According to the Pew Research Center, 77 percent of Republicans currently support capital punishment. Looking at overall public opinion trends, NPR’s Danielle Kurtzleben adds:
Support for the death penalty has slowly fallen over the past couple of decades, from a high of 80 percent in favor in the mid-1990s to just over 60 percent currently, according to Gallup. That is actually near a 40-year low, but the longer history of public opinion on the death penalty is much more unstable.
She goes on to note that a primary reason for that instability is the shifting influence of fear and distrust among Americans:
“There are spikes in death-penalty support appearing during particular eras of what can be described as fear mongering,” contended Robert Dunham, executive director of the Death Penalty Information Center, a nonprofit organization that studies the policy. He explained that during the “red scare” of the 1950s, American support for the death penalty picked up. It fell off in the early 1960s, only to pick up again in the late 1960s and early 1970s after a rash of high-profile assassinations — Robert F. Kennedy and Martin Luther King Jr., for example, and the attempted assassination of George Wallace. All of that contributed to a national conversation about the death penalty as the Supreme Court in 1972 found some death penalty statutes to be unconstitutional (effectively ending the practice for several years), but a 1976 decision opened the doors again. Then, the racially charged political rhetoric on crime in the 1980s (think Willie Horton) likewise fueled that support, according to Dunham’s explanation.
Conversely, if a culture of fear contributes to support of the death penalty, public distrust of the government turns people against the policy, Dunham explains. During the Vietnam War era, when people started to question the government’s choices, they also questioned the death penalty as a valid form of punishment.
So theoretically, in the age of bogeyman Obama, NSA overreach, and Jade Helm paranoia, death penalty support among conservatives should be falling off a cliff. But looking at the fear dynamic, if there are additional terrorist attacks here in the U.S., would support for the death penalty then tick up? Looking at the high-profile case of Boston Marathon bomber Dzhokhar Tsarnaev, who was recently sentenced to die under federal death penalty law, an April CNN/ORC poll found that 53 percent of Americans thought he should be executed. In addition:
Fewer feel Tsarnaev ought to face the death penalty than said so about Timothy McVeigh following his conviction for carrying out the bombing of the Alfred P. Murrah federal building in Oklahoma City in April 1995. An August 1997 CNN/USA Today/Gallup poll found that 64% of Americans felt McVeigh ought to face the death penalty for his crimes, 34% preferred life in prison.

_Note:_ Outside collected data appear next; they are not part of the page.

/-- **`Φ₂(x′)` and `ψ₂²(x′)` are not both divisible by an odd prime `ℓ` at an `ℓ`-integral `x′`
satisfying the receptacle's condition `HasNonsingularMinusReductionAt`** (non-singular reduction of the
point with `x`-coordinate `x′`): a common zero of `ψ₂² = 4f` and `Φ₂ = xψ₂² − ψ₃` modulo `ℓ` is a zero of
`16ψ₃ = 2(4f)(4f)″ − ((4f)′)²`, hence of `f′` — a singular point. [Silverman AEC III.1 (singular points),
VII.2, Exercise 3.7] [cite: SilvermanAEC2009, Exercise 3.7] -/
theorem not_norm_Φ₂_ΨSq₂_lt_one (hℓ2 : ℓ ≠ 2) {d x' : ℚ} (hx : ‖(x' : ℚ_[ℓ])‖ ≤ 1)
    (hns : V.HasNonsingularMinusReductionAt d ℓ x') :
    ¬ (‖((x' ^ 4 - V.b₄ * x' ^ 2 - 2 * V.b₆ * x' - V.b₈ : ℚ) : ℚ_[ℓ])‖ < 1 ∧
      ‖((4 * x' ^ 3 + V.b₂ * x' ^ 2 + 2 * V.b₄ * x' + V.b₆ : ℚ) : ℚ_[ℓ])‖ < 1) := by
  obtain ⟨h₂, h₄, h₆, h₈⟩ := norm_b_le_one V ℓ
  obtain ⟨n2, n4⟩ := norm_two_four ℓ hℓ2
  rintro ⟨hA, hB⟩
  simp only [HasNonsingularMinusReductionAt] at hns
  rcases hns with hlt | ⟨hf'0, hf'v⟩ | ⟨-, hf0, hfv⟩
  · exact absurd hx (not_le.mpr ((one_lt_norm_ratCast_iff ℓ x').mpr hlt))
  · -- `f′(x′)` is an `ℓ`-unit; but `(4f′)² = 2·B·B″ − 16(x′B − A)` is small
    have hf' : ‖((3 * x' ^ 2 + V.b₂ / 2 * x' + V.b₄ / 2 : ℚ) : ℚ_[ℓ])‖ = 1 :=
      (norm_ratCast_eq_one_iff ℓ _).mpr ⟨hf'0, hf'v⟩
    have hb := V.b_relation
    have hid : ((4 * (3 * x' ^ 2 + V.b₂ / 2 * x' + V.b₄ / 2) : ℚ)) ^ 2 =
        2 * (4 * x' ^ 3 + V.b₂ * x' ^ 2 + 2 * V.b₄ * x' + V.b₆) * (24 * x' + 2 * V.b₂) -
          16 * (x' * (4 * x' ^ 3 + V.b₂ * x' ^ 2 + 2 * V.b₄ * x' + V.b₆) -
            (x' ^ 4 - V.b₄ * x' ^ 2 - 2 * V.b₆ * x' - V.b₈)) := by
      linear_combination 4 * hb
    have hid' : ‖(((4 * (3 * x' ^ 2 + V.b₂ / 2 * x' + V.b₄ / 2) : ℚ) ^ 2 : ℚ) : ℚ_[ℓ])‖ =
        ‖((2 * (4 * x' ^ 3 + V.b₂ * x' ^ 2 + 2 * V.b₄ * x' + V.b₆) * (24 * x' + 2 * V.b₂) -
          16 * (x' * (4 * x' ^ 3 + V.b₂ * x' ^ 2 + 2 * V.b₄ * x' + V.b₆) -
            (x' ^ 4 - V.b₄ * x' ^ 2 - 2 * V.b₆ * x' - V.b₈)) : ℚ) : ℚ_[ℓ])‖ := by rw [hid]
    have hL : ‖(((4 * (3 * x' ^ 2 + V.b₂ / 2 * x' + V.b₄ / 2) : ℚ)) : ℚ_[ℓ]) ^ 2‖ = 1 := by
      push_cast [Rat.cast_pow] at hf' ⊢
      rw [norm_pow, norm_mul, n4, one_mul, hf', one_pow]
    have hR : ‖((2 * (4 * x' ^ 3 + V.b₂ * x' ^ 2 + 2 * V.b₄ * x' + V.b₆) * (24 * x' + 2 * V.b₂) -
          16 * (x' * (4 * x' ^ 3 + V.b₂ * x' ^ 2 + 2 * V.b₄ * x' + V.b₆) -
            (x' ^ 4 - V.b₄ * x' ^ 2 - 2 * V.b₆ * x' - V.b₈)) : ℚ) : ℚ_[ℓ])‖ < 1 := by
      have h24 : ‖((24 * x' + 2 * V.b₂ : ℚ) : ℚ_[ℓ])‖ ≤ 1 := by
        push_cast
        refine (Padic.nonarchimedean _ _).trans (max_le ?_ ?_)
        · rw [norm_mul]
          exact mul_le_one₀ (by exact_mod_cast Padic.norm_int_le_one (p := ℓ) 24) (norm_nonneg _) hx
        · rw [norm_mul, n2, one_mul]; exact h₂
      have h16 : ‖((16 : ℚ) : ℚ_[ℓ])‖ ≤ 1 := by exact_mod_cast Padic.norm_int_le_one (p := ℓ) 16
      rw [Rat.cast_sub, sub_eq_add_neg]
      refine (Padic.nonarchimedean _ _).trans_lt (max_lt ?_ ?_)
      · rw [Rat.cast_mul, Rat.cast_mul, norm_mul, norm_mul, Rat.cast_ofNat, n2, one_mul]
        exact mul_lt_one_of_nonneg_of_lt_one_left (norm_nonneg _) hB h24
      · rw [norm_neg, Rat.cast_mul, norm_mul, Rat.cast_sub, sub_eq_add_neg]
        refine lt_of_le_of_lt (mul_le_of_le_one_left (norm_nonneg _) h16) ?_
        refine (Padic.nonarchimedean _ _).trans_lt (max_lt ?_ ?_)
        · rw [Rat.cast_mul, norm_mul]
          exact mul_lt_one_of_nonneg_of_lt_one_right hx (norm_nonneg _) hB
        · rw [norm_neg]; exact hA
    rw [Rat.cast_pow] at hid'
    rw [hid'] at hL
    exact absurd hL (ne_of_lt hR)
  · -- `f(x′)` is an `ℓ`-unit, `B = 4f`
    have hf : ‖((x' ^ 3 + V.b₂ / 4 * x' ^ 2 + V.b₄ / 2 * x' + V.b₆ / 4 : ℚ) : ℚ_[ℓ])‖ = 1 :=
      (norm_ratCast_eq_one_iff ℓ _).mpr ⟨hf0, hfv⟩
    have : ((4 * x' ^ 3 + V.b₂ * x' ^ 2 + 2 * V.b₄ * x' + V.b₆ : ℚ)) =
        4 * (x' ^ 3 + V.b₂ / 4 * x' ^ 2 + V.b₄ / 2 * x' + V.b₆ / 4) := by ring
    rw [this, Rat.cast_mul, norm_mul, Rat.cast_ofNat, n4, one_mul, hf] at hB
    exact lt_irrefl _ hB

/-- **The `ℓ`-adic denominator law for `x(2Q) = Φ₂(x′)/ψ₂²(x′)` at an odd prime**: under the receptacle's
condition at `ℓ`, `‖den x(2Q)‖_ℓ = ‖den x′‖_ℓ⁴ · ‖ψ₂²(x′)‖_ℓ` (`e(2P) = e(P)⁴|ψ₂(P)|` for a point with
non-singular reduction, prime by prime). [Wuthrich 2004 / Mazur–Stein–Tate 2006, §1 (denominators of
multiples); Silverman AEC Exercise 3.7] [cite: MazurSteinTate2006, §1] [cite: SilvermanAEC2009, Exercise 3.7] -/
theorem norm_den_xDouble_eq (hℓ2 : ℓ ≠ 2) {d x' : ℚ} (hns : V.HasNonsingularMinusReductionAt d ℓ x')
    (hB : (4 * x' ^ 3 + V.b₂ * x' ^ 2 + 2 * V.b₄ * x' + V.b₆ : ℚ) ≠ 0) :
    ‖((((x' ^ 4 - V.b₄ * x' ^ 2 - 2 * V.b₆ * x' - V.b₈) /
          (4 * x' ^ 3 + V.b₂ * x' ^ 2 + 2 * V.b₄ * x' + V.b₆) : ℚ).den : ℚ) : ℚ_[ℓ])‖ =
      ‖((x'.den : ℚ) : ℚ_[ℓ])‖ ^ 4 * ‖((4 * x' ^ 3 + V.b₂ * x' ^ 2 + 2 * V.b₄ * x' + V.b₆ : ℚ) : ℚ_[ℓ])‖ := by
  obtain ⟨h₂, h₄, h₆, h₈⟩ := norm_b_le_one V ℓ
  obtain ⟨n2, n4⟩ := norm_two_four ℓ hℓ2
  set A : ℚ := x' ^ 4 - V.b₄ * x' ^ 2 - 2 * V.b₆ * x' - V.b₈ with hAdef
  set B : ℚ := 4 * x' ^ 3 + V.b₂ * x' ^ 2 + 2 * V.b₄ * x' + V.b₆ with hBdef
  have hB0' : ((B : ℚ) : ℚ_[ℓ]) ≠ 0 := by exact_mod_cast hB
  by_cases hx : 1 < ‖(x' : ℚ_[ℓ])‖
  · -- `‖x′‖ > 1`: `‖A‖ = u⁴`, `‖B‖ = u³`, both sides `= u⁻¹`
    obtain ⟨hAn, hBn⟩ := V.norm_Φ₂_ΨSq₂_of_one_lt ℓ hℓ2 hx
    rw [← hAdef] at hAn; rw [← hBdef] at hBn
    have hx0 : x' ≠ 0 := by
      rintro rfl; rw [Rat.cast_zero, norm_zero] at hx; exact not_lt.mpr zero_le_one hx
    set u := ‖(x' : ℚ_[ℓ])‖ with hu
    have hu0 : 0 < u := one_pos.trans hx
    have hA0 : A ≠ 0 := by
      intro h; rw [h, Rat.cast_zero, norm_zero] at hAn; exact pow_ne_zero 4 hu0.ne' hAn.symm
    have hq0 : A / B ≠ 0 := div_ne_zero hA0 hB
    rw [norm_ratCast_den_eq ℓ hq0, norm_ratCast_den_eq ℓ hx0, Rat.cast_div, norm_div, hAn, hBn, ← hu]
    have h1 : (u ^ 4 / u ^ 3)⁻¹ = u⁻¹ := by field_simp
    rw [h1, min_eq_right (inv_le_one_of_one_le₀ hx.le)]
    field_simp
  · -- `‖x′‖ ≤ 1`: `den x′` is an `ℓ`-unit, and `A`, `B` are not both non-units
    rw [not_lt] at hx
    have hnot := V.not_norm_Φ₂_ΨSq₂_lt_one ℓ hℓ2 hx hns
    rw [← hAdef, ← hBdef] at hnot
    have hden1 : ‖((x'.den : ℚ) : ℚ_[ℓ])‖ = 1 := by
      by_cases hx0 : x' = 0
      · rw [hx0]; simp
      · rw [norm_ratCast_den_eq ℓ hx0, min_eq_left]
        exact one_le_inv_iff₀.mpr ⟨norm_pos_iff.mpr (by exact_mod_cast hx0), hx⟩
    have hAle : ‖((A : ℚ) : ℚ_[ℓ])‖ ≤ 1 := by
      rw [hAdef]; push_cast
      rw [sub_eq_add_neg, sub_eq_add_neg, sub_eq_add_neg]
      refine (Padic.nonarchimedean _ _).trans (max_le ((Padic.nonarchimedean _ _).trans
        (max_le ((Padic.nonarchimedean _ _).trans (max_le ?_ ?_)) ?_)) ?_)
      · rw [norm_pow]; exact pow_le_one₀ (norm_nonneg _) hx
      · rw [norm_neg, norm_mul, norm_pow]
        exact mul_le_one₀ h₄ (pow_nonneg (norm_nonneg _) 2) (pow_le_one₀ (norm_nonneg _) hx)
      · rw [norm_neg, norm_mul, norm_mul, n2, one_mul]; exact mul_le_one₀ h₆ (norm_nonneg _) hx
      · rw [norm_neg]; exact h₈
    have hBle : ‖((B : ℚ) : ℚ_[ℓ])‖ ≤ 1 := by
      rw [hBdef]; push_cast
      refine (Padic.nonarchimedean _ _).trans (max_le ((Padic.nonarchimedean _ _).trans
        (max_le ((Padic.nonarchimedean _ _).trans (max_le ?_ ?_)) ?_)) ?_)
      · rw [norm_mul, n4, one_mul, norm_pow]; exact pow_le_one₀ (norm_nonneg _) hx
      · rw [norm_mul, norm_pow]
        exact mul_le_one₀ h₂ (pow_nonneg (norm_nonneg _) 2) (pow_le_one₀ (norm_nonneg _) hx)
      · rw [norm_mul, norm_mul, n2, one_mul]; exact mul_le_one₀ h₄ (norm_nonneg _) hx
      · exact h₆
    rw [hden1, one_pow, one_mul]
    by_cases hA0 : A = 0
    · -- `A = 0`: `x(2Q) = 0`, denominator `1`; and `‖B‖ = 1`
      have hB1 : ‖((B : ℚ) : ℚ_[ℓ])‖ = 1 := by
        refine le_antisymm hBle (not_lt.mp fun hlt => hnot ⟨?_, hlt⟩)
        rw [hA0, Rat.cast_zero, norm_zero]; exact one_pos
      rw [hA0, zero_div, hB1]; simp
    have hq0 : A / B ≠ 0 := div_ne_zero hA0 hB
    rw [norm_ratCast_den_eq ℓ hq0, Rat.cast_div, norm_div, inv_div]
    by_cases hA1 : ‖((A : ℚ) : ℚ_[ℓ])‖ < 1
    · have hB1 : ‖((B : ℚ) : ℚ_[ℓ])‖ = 1 := le_antisymm hBle (not_lt.mp fun hlt => hnot ⟨hA1, hlt⟩)
      rw [hB1, min_eq_left]
      exact (one_le_div (norm_pos_iff.mpr (by exact_mod_cast hA0))).mpr hA1.le
    · have hA1' : ‖((A : ℚ) : ℚ_[ℓ])‖ = 1 := le_antisymm hAle (not_lt.mp hA1)
      rw [hA1', div_one, min_eq_right hBle]

end Local

/-! ### §2 The `2`-adic logarithm of the denominator of `x(2Q)` -/

section Global

variable (V : WeierstrassCurve ℚ) [V.IsIntegral ℤ]

/-- **`log₂ den x(2Q) = 4·log₂ den x(Q) + log₂ ψ₂²(x(Q))`** for a rational `x′ = x(Q)` satisfying the
receptacle's non-singularity condition `HasNonsingularMinusReductionAt d ℓ x′` at every odd prime `ℓ`
(`x(2Q) = Φ₂(x′)/ψ₂²(x′)`): the two sides have the same `ℓ`-adic size at every odd `ℓ`
(`norm_den_xDouble_eq`), and `log₂` does not see signs and powers of `2`. Valid for points `Q` over any
field with rational `x(Q)` — in particular on the minus part of a quadratic twist, where no `ℚ₂`-model
has `Q` in its formal group. [Mazur–Stein–Tate 2006, §1; Silverman AEC Exercise 3.7]
[cite: MazurSteinTate2006, §1] [cite: SilvermanAEC2009, Exercise 3.7] -/
theorem padicLog_den_xDouble {d x' : ℚ}
    (hmin : ∀ ℓ : ℕ, ℓ.Prime → ℓ ≠ 2 → V.HasNonsingularMinusReductionAt d ℓ x')
    (hB : (4 * x' ^ 3 + V.b₂ * x' ^ 2 + 2 * V.b₄ * x' + V.b₆ : ℚ) ≠ 0) :
    padicLog 2 ((((x' ^ 4 - V.b₄ * x' ^ 2 - 2 * V.b₆ * x' - V.b₈) /
          (4 * x' ^ 3 + V.b₂ * x' ^ 2 + 2 * V.b₄ * x' + V.b₆) : ℚ).den : ℚ) : ℚ_[2]) =
      4 * padicLog 2 ((x'.den : ℚ) : ℚ_[2]) +
        padicLog 2 ((4 * x' ^ 3 + V.b₂ * x' ^ 2 + 2 * V.b₄ * x' + V.b₆ : ℚ) : ℚ_[2]) := by
  have hmul : padicLog_mul 2 := padicLog_mul_holds 2
  set B : ℚ := 4 * x' ^ 3 + V.b₂ * x' ^ 2 + 2 * V.b₄ * x' + V.b₆ with hBdef
  set q : ℚ := (x' ^ 4 - V.b₄ * x' ^ 2 - 2 * V.b₆ * x' - V.b₈) / B with hqdef
  have hden0 : (x'.den : ℚ) ≠ 0 := by exact_mod_cast x'.den_nz
  have hs : (x'.den : ℚ) ^ 4 * B ≠ 0 := mul_ne_zero (pow_ne_zero 4 hden0) hB
  have hr : (q.den : ℚ) ≠ 0 := by exact_mod_cast q.den_nz
  have key := padicLog_two_eq_of_norm_eq_odd hr hs fun ℓ _ hℓ2 => by
    rw [V.norm_den_xDouble_eq ℓ hℓ2 (hmin ℓ Fact.out hℓ2) hB, Rat.cast_mul, Rat.cast_pow, norm_mul, norm_pow]
  rw [key, Rat.cast_mul, Rat.cast_pow, hmul (pow_ne_zero 4 (by exact_mod_cast hden0)) (by exact_mod_cast hB),
    show ((x'.den : ℚ) : ℚ_[2]) ^ 4 = (((x'.den : ℚ) : ℚ_[2]) ^ 2) ^ 2 by ring,
    padicLog_sq (pow_ne_zero 2 (by exact_mod_cast hden0)), padicLog_sq (by exact_mod_cast hden0)]
  ring

end Global

end WeierstrassCurve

Meanwhile, when the Boston Globe commissioned a Massachusetts poll on the same question, also in April, they discovered that “although nearly a third of Massachusetts residents say they support the death penalty for egregious crimes, less than 20 percent [supported executing Tsarnaev]”.
What impact Nebraska’s move will have on the national debate remains unclear, but it does seem possible the news will help convince more conservatives to reconsider their position. In the meantime, with lethal injection drugs unavailable, Utah recently reauthorized the use of the firing squad, a move three other conservative states are also considering.